Which lines in the records below include the word "import"? Report each of them in full.

> _Material to process_:
☆ ☆ ☆ ☆ ☆

/-
Copyright (c) 2026 the pub-hodgecm-mathlib formalisation cell (harness21).  Prover seat hodgecm-mathlib-F0P3-p01 (g18), 2026-09-01.  ED. 38 «PK-ε» (RULING D53-pre, LEAD T11-64∕66∕69∕71):
★5 — the witnessed package `SpecPkg S₀` of the kit of record WITH THE ROOT-NUMBER SIGN, from the residual print letter «K9-STF» in its W-form.
-/
import Summits.HodgeConjecture.HodgeConjecture.Theorems.F0P3GHSideOfFibres                 -- ★ (F0P3-p04 (g9), K9-0a(a)): `ghOfFibres`, `matchingS_kitOfRecord_ghOfFibres`, `transferS_kitOfRecord_ghOfFibres` (+ ★ `F0P3KitOfRecordLawsV8`: `SpecPkg`)
import Summits.HodgeConjecture.HodgeConjecture.Theorems.F0P3bLocalExpansionAtKitOfRecord    -- ★ (F0P3b desk): `HTraceProductForm` (H-side clause, reused BY NAME)
import Summits.HodgeConjecture.HodgeConjecture.Theorems.F0P3ClassificationBridgeV8           -- ★ (F0P3-p03 (g7)): `localExpansion_of_v6`
import Summits.HodgeConjecture.HodgeConjecture.Theorems.F0P3KitOfRecordW                   -- ★1 (pen F0P3a-p02 (g15)): `kitOfRecordW`, `matchingS_kitOfRecordW_ghOfFibres`, `transferS_kitOfRecordW_ghOfFibres`
import Summits.HodgeConjecture.HodgeConjecture.Theorems.F0P3bLocalExpansionAtKitOfRecordW   -- ★2 (P3b): `GTraceProductFormW`, `localExpansion_kitOfRecordW`
import HarnessLib

/-!
# ED. 38 «PK-ε», ★5 — ROW K9-5 WITH THE ROOT-NUMBER SIGN: `SpecPkg S₀` OF `kitOfRecordW` FROM THE W-FORM OF LETTER «K9-STF» (Rogawski §14.6; erratum Rogawski (1992) Thm. 1.2)

Cell `hodgecm-mathlib`, F0∕P3 «U3-mult», crux H413 (`stmt-HodgeConjecture-24833`); ED. 38 «PK-ε» (ref1-OBJ-3; LEAD T11-64∕66∕69∕71; desk RULING D53-pre PART A ★5), pen F0P3-p01 (g18).
PROOF LANE: theorems only; no `def`, no instance, no notation, no named fact, no `sorry`; `--supports stmt-HodgeConjecture-24833`.  Count-neutral.  HONEST LABEL: HC_CM is proved
only modulo the printed citations until rung 0 closes.

WHAT THIS FILE IS FOR.  The twin of ★ `F0P3OverrideWitnessOfLetters` §1–§2 (:70–:119) at the kit WITH the per-ξ root-number sign, `𝔠₀^W := kitOfRecordW … μω wXi c …` (★1
`F0P3KitOfRecordW`: `N ξ = N₀ + [w_ξ = −1]`, `sgnG ξ = w_ξ · c`; Rogawski (1992) Thm. 1.2: `m(π) = ½(1 + W(ξ)(−1)^{n(π)+N})`, `W(ξ) = ε(½, φ_ξ)`).  The G-side product-trace
clause is the W-form ★2 `GTraceProductFormW` (ONE factor `w_ξ` on the SIGNED term; LEAD T11-66, P3b (P6)); the H-side clause ★ `HTraceProductForm` is unchanged and reused BY NAME;
`matchingS` ∕ `transferS` hold by construction at `gh := ghOfFibres …` (★ K9-0a(a), transported to `𝔠₀^W` by ★1); `localExpansion` is ★2 `localExpansion_kitOfRecordW` fed with
`w_ξ = ±1`, `c = ±1` and the two clauses, lifted v6 → v8 (★ `localExpansion_of_v6`).
* `gTraceProductFormW_ghOfFibres_of_forall` (§1): `GTraceProductFormW` at `gh := ghOfFibres …` from its one-variable form (twin of ★ :73);
* **`specPkg_kitOfRecordW_ghOfFibres_of_productFormW`** (§2): `SpecPkg 𝔠₀^W S₀` from `hw : ∀ ξ, w_ξ = 1 ∨ w_ξ = −1`, `hc : c = 1 ∨ c = −1`, `FactorisationPk 𝔠₀^W S₀`,
  `APacketSpectral 𝔠₀^W S₀`, `GTraceProductFormW`, `HTraceProductForm` (twin of ★ :108).

References: [Rogawski1990] §13.1 p. 199, §13.2, §13.3 Thms. 13.3.5∕13.3.7, §14.2 (14.2.1) p. 232, §14.6 Thm. 14.6.1 p. 241, Thm. 14.6.4 (14.6.3) p. 244; [Rogawski1992] Thm. 1.2 p. 397;
[Flath1979] Thm. 3.
-/

set_option autoImplicit false
set_option linter.dupNamespace false

noncomputable section

open NumberField IsDedekindDomain MeasureTheory
open Literature.NumberTheory.Rogawski1990 Literature.NumberTheory.GaloisRepresentations
open Literature.NumberTheory.Automorphic Literature.NumberTheory.Automorphic.UnitaryGroup
open scoped Matrix ComplexOrder BigOperators Classical

open Summit.HodgeConjecture.HodgeConjecture.Cruxes.H413.F0P3InnerFormClassificationV6 (Gp Places Cinf Sockets TestGp TestG TestH ClassificationKit)
open Summit.HodgeConjecture.HodgeConjecture.Cruxes.H413.F0P3InnerFormClassificationV6.ClassificationKit (memberCoeff)
open Summit.HodgeConjecture.HodgeConjecture.Cruxes.H413.F0P3KitOfRecord (GHSide XiSide kitOfRecord cptXi₀)
open Summit.HodgeConjecture.HodgeConjecture.Cruxes.H413.F0P3TestFunctionsOfRecord (Unr₀)
open Summit.HodgeConjecture.HodgeConjecture.Cruxes.H413.F0P3SemilocalTestFunctionsOfRecord (TestS₀ tens₀)
open Summit.HodgeConjecture.HodgeConjecture.Cruxes.H413.F0P3XiArchDataOfRecord (nCompactOfRecord)
open Summit.HodgeConjecture.HodgeConjecture.Cruxes.H413.F0P3XiArchPacketOfRecord (archPacketOfRecord)
open Summit.HodgeConjecture.HodgeConjecture.Cruxes.H413.F0P3GHSideOfFibres (ghOfFibres matchingS_kitOfRecord_ghOfFibres transferS_kitOfRecord_ghOfFibres)
open Summit.HodgeConjecture.HodgeConjecture.Cruxes.H413.F0P3bLocalExpansionAtKitOfRecord (GTraceProductForm HTraceProductForm localExpansion_kitOfRecord)
open Summit.HodgeConjecture.HodgeConjecture.Cruxes.H413.F0P3InnerFormClassificationV8.ClassificationKit (localExpansion_of_v6)


open Summit.HodgeConjecture.HodgeConjecture.Cruxes.H413.F0P3KitOfRecordW (kitOfRecordW)
open Summit.HodgeConjecture.HodgeConjecture.Cruxes.H413.F0P3bLocalExpansionAtKitOfRecordW (GTraceProductFormW localExpansion_kitOfRecordW)

namespace Summit.HodgeConjecture.HodgeConjecture.Cruxes.H413.F0P3OverrideWitnessOfLettersW

variable (L : Type) [Field L] [NumberField L] [IsCMField L] (H : Matrix (Fin 3) (Fin 3) L) (ι : L →+* ℂ) (T : GL (Fin 3) ℂ)
  (hT : (T : Matrix (Fin 3) (Fin 3) ℂ)ᴴ * H.map ι * (T : Matrix (Fin 3) (Fin 3) ℂ) = Literature.Geometry.ComplexHyperbolic.BallModel.J)
  (μ : Measure (Gp L H).automorphicQuotient) [(Gp L H).IsAutomorphicMeasure μ]

variable {L H μ}
variable (𝔰 : Sockets L H μ) (hg : ∀ f' : TestGp L H, 𝔰.Smooth f' → ∃ (f : TestG L) (fH : TestH L), 𝔰.Matches f' f fH)
  (hsm : ∀ (S : Finset (Places L)) (fS : TestS₀ L H ι T hT S) (fT : Unr₀ L H S), 𝔰.Smooth (tens₀ S fS fT))
  (trGS : ∀ S : Finset (Places L), 𝔰.PacketG → TestS₀ L H ι T hT S → ℂ) (trHS : ∀ S : Finset (Places L), 𝔰.PacketH → TestS₀ L H ι T hT S → ℂ)
  (ξd : XiSide L H 𝔰.PacketG 𝔰.PacketH) (μω : HeckeCharacter L) (wXi : OneDimAutRepH L → ℤ) (c : ℚ) (jInf dsInf : ℤ → ℤ → ℤ → Cinf)
  (archTr : Cinf → (UnitaryGroup.arch (↥(maximalRealSubfield L)) L (IsCMField.complexConj L) 3 H → ℂ) → ℂ)
  (μv : ∀ v : Places L, @Measure ((cmDatum L 3 H).Local v) (borel _))

/-! ## §1 The W-form of the G-side product-trace clause at the G∕H side of fibres: one-variable form -/

/-- **`GTraceProductFormW` at `gh := ghOfFibres …` from its one-variable form** (twin of ★ `gTraceProductForm_ghOfFibres_of_forall`).  At the G∕H side of fibres the `S`-level
matching relation is `fSG = fS ∧ fSH = fS`, so the W-form of the G-side product-trace clause [Rogawski1990 13.1.3 (b) p. 199; 12.3.3 (b) p. 178; p. 244; sign: Rogawski1992 Thm. 1.2]
is implied by «for every `ξ`, `S ⊇ ram ξ` and `G′`-side datum `f_S`: `Tr Π(ξ)_S(f_S) = [F_ξ = 𝟙] · (−1)^N · w_ξ · (Σ_y coeff⁻(y) A_y(f_∞)) · ∏_{v ∈ S} Σ_z coeff⁻_v(z) Tr z(f_v)`».
[cite: Rogawski1990, §13.1 13.1.3 (b) p. 199; §12.3 12.3.3 (b) p. 178; §14.6 p. 244] [cite: Rogawski1992, Thm. 1.2 p. 397] -/
theorem gTraceProductFormW_ghOfFibres_of_forall
    (h : ∀ (ξ : OneDimAutRepH L) (S : Finset (Places L)), ξd.ram ξ ⊆ S → ∀ (fS : TestS₀ L H ι T hT S),
      trGS S (ξd.PiXi ξ) fS = (if cptXi₀ ι μω ξ then 1 else 0) * (-1) ^ nCompactOfRecord L * (wXi ξ : ℂ) *
        ((∑ᶠ y, (memberCoeff (archPacketOfRecord ι μω jInf dsInf ξ) (-1) y : ℂ) * archTr y fS.arch) *
          ∏ v : ↥S, ∑ᶠ z, (memberCoeff (ξd.packFin ξ v.1) (-1) z : ℂ) *
            (letI : MeasurableSpace ((cmDatum L 3 H).Local v.1) := borel _; z.smoothTrace (μv v.1) (fS.loc v)))) :
    GTraceProductFormW ι T hT (ghOfFibres ι T hT 𝔰 hg hsm trGS trHS) ξd μω wXi jInf dsInf archTr μv := by
  intro ξ S hS fS fSG fSH hm
  obtain ⟨h1, -⟩ := hm
  rw [h1]
  exact h ξ S hS fS

/-! ## §2 `SpecPkg S₀` of the kit of record WITH the root-number sign, G∕H side of fibres, from the residual print clauses (W-form) -/

variable [MeasurableSpace (Gp L H).Adelic] [BorelSpace (Gp L H).Adelic]
variable (ν : Measure (Gp L H).Adelic) [IsFiniteMeasureOnCompacts ν] (ramCls₀ : DiscreteAutomorphicRep (Gp L H) μ → Set (Places L))

/-- **`SpecPkg 𝔠₀^W S₀` FROM THE LETTER'S (P)-CLAUSES, W-FORM** — `𝔠₀^W := kitOfRecordW … 𝔰 (ghOfFibres …) ξd μω wXi c …` (twin of ★ `specPkg_kitOfRecord_ghOfFibres_of_productForm`):
`factorisationPk` and `aPacketSpectral` are passed through (print: [Flath1979 Thm. 3; Rogawski1990 §13.2, §13.7; Thm. 13.3.5, 13.3.7]); `matchingS` ∕ `transferS` hold BY
CONSTRUCTION (★ K9-0a(a); sign-blind, the ★ terms transported to `𝔠₀^W` through the structure-update); `localExpansion` is ★2 `localExpansion_kitOfRecordW` fed with the sign
laws `w_ξ = ±1` [Rogawski1992 Thm. 1.2], `c = ±1` [p. 243 l. 9 – p. 244 l. 4] and the two product-trace clauses (`GTraceProductFormW`, `HTraceProductForm`), lifted v6 → v8.
[cite: Rogawski1990, §14.6 Thm. 14.6.1 p. 241; Thm. 14.6.4 (14.6.3) p. 244; §13.3 Thm. 13.3.7] [cite: Rogawski1992, Thm. 1.2 p. 397] [cite: FlathCorvallis1979, Thm. 3] -/
theorem specPkg_kitOfRecordW_ghOfFibres_of_productFormW (S₀ : Finset (Places L)) (hw : ∀ ξ, wXi ξ = 1 ∨ wXi ξ = -1) (hc : c = 1 ∨ c = -1)
    (hP1 : F0P3InnerFormClassificationV8.ClassificationKit.FactorisationPk
      (kitOfRecordW L H ι T hT μ 𝔰 (ghOfFibres ι T hT 𝔰 hg hsm trGS trHS) ξd μω wXi c jInf dsInf archTr ν μv ramCls₀) S₀)
    (hP2 : F0P3InnerFormClassificationV8.ClassificationKit.APacketSpectral
      (kitOfRecordW L H ι T hT μ 𝔰 (ghOfFibres ι T hT 𝔰 hg hsm trGS trHS) ξd μω wXi c jInf dsInf archTr ν μv ramCls₀) S₀)
    (hG : GTraceProductFormW ι T hT (ghOfFibres ι T hT 𝔰 hg hsm trGS trHS) ξd μω wXi jInf dsInf archTr μv)
    (hH : HTraceProductForm ι T hT (ghOfFibres ι T hT 𝔰 hg hsm trGS trHS) ξd μω c jInf dsInf archTr μv) :
    F0P3InnerFormClassificationV8.ClassificationKit.SpecPkg
      (kitOfRecordW L H ι T hT μ 𝔰 (ghOfFibres ι T hT 𝔰 hg hsm trGS trHS) ξd μω wXi c jInf dsInf archTr ν μv ramCls₀) S₀ :=
  ⟨hP1, matchingS_kitOfRecord_ghOfFibres ι T hT 𝔰 hg hsm trGS trHS ξd μω c jInf dsInf archTr ν μv ramCls₀ S₀,
    transferS_kitOfRecord_ghOfFibres ι T hT 𝔰 hg hsm trGS trHS ξd μω c jInf dsInf archTr ν μv ramCls₀ S₀, hP2,
    localExpansion_of_v6 _ (localExpansion_kitOfRecordW L H ι T hT μ 𝔰 (ghOfFibres ι T hT 𝔰 hg hsm trGS trHS) ξd μω wXi c jInf dsInf archTr ν μv ramCls₀ hw hc hG hH) S₀⟩

end Summit.HodgeConjecture.HodgeConjecture.Cruxes.H413.F0P3OverrideWitnessOfLettersW

end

☆ ☆ ☆ ☆ ☆

> _Result for this task_:
import Summits.HodgeConjecture.HodgeConjecture.Theorems.F0P3GHSideOfFibres                 -- ★ (F0P3-p04 (g9), K9-0a(a)): `ghOfFibres`, `matchingS_kitOfRecord_ghOfFibres`, `transferS_kitOfRecord_ghOfFibres` (+ ★ `F0P3KitOfRecordLawsV8`: `SpecPkg`)
import Summits.HodgeConjecture.HodgeConjecture.Theorems.F0P3bLocalExpansionAtKitOfRecord    -- ★ (F0P3b desk): `HTraceProductForm` (H-side clause, reused BY NAME)
import Summits.HodgeConjecture.HodgeConjecture.Theorems.F0P3ClassificationBridgeV8           -- ★ (F0P3-p03 (g7)): `localExpansion_of_v6`
import Summits.HodgeConjecture.HodgeConjecture.Theorems.F0P3KitOfRecordW                   -- ★1 (pen F0P3a-p02 (g15)): `kitOfRecordW`, `matchingS_kitOfRecordW_ghOfFibres`, `transferS_kitOfRecordW_ghOfFibres`
import Summits.HodgeConjecture.HodgeConjecture.Theorems.F0P3bLocalExpansionAtKitOfRecordW   -- ★2 (P3b): `GTraceProductFormW`, `localExpansion_kitOfRecordW`
import HarnessLib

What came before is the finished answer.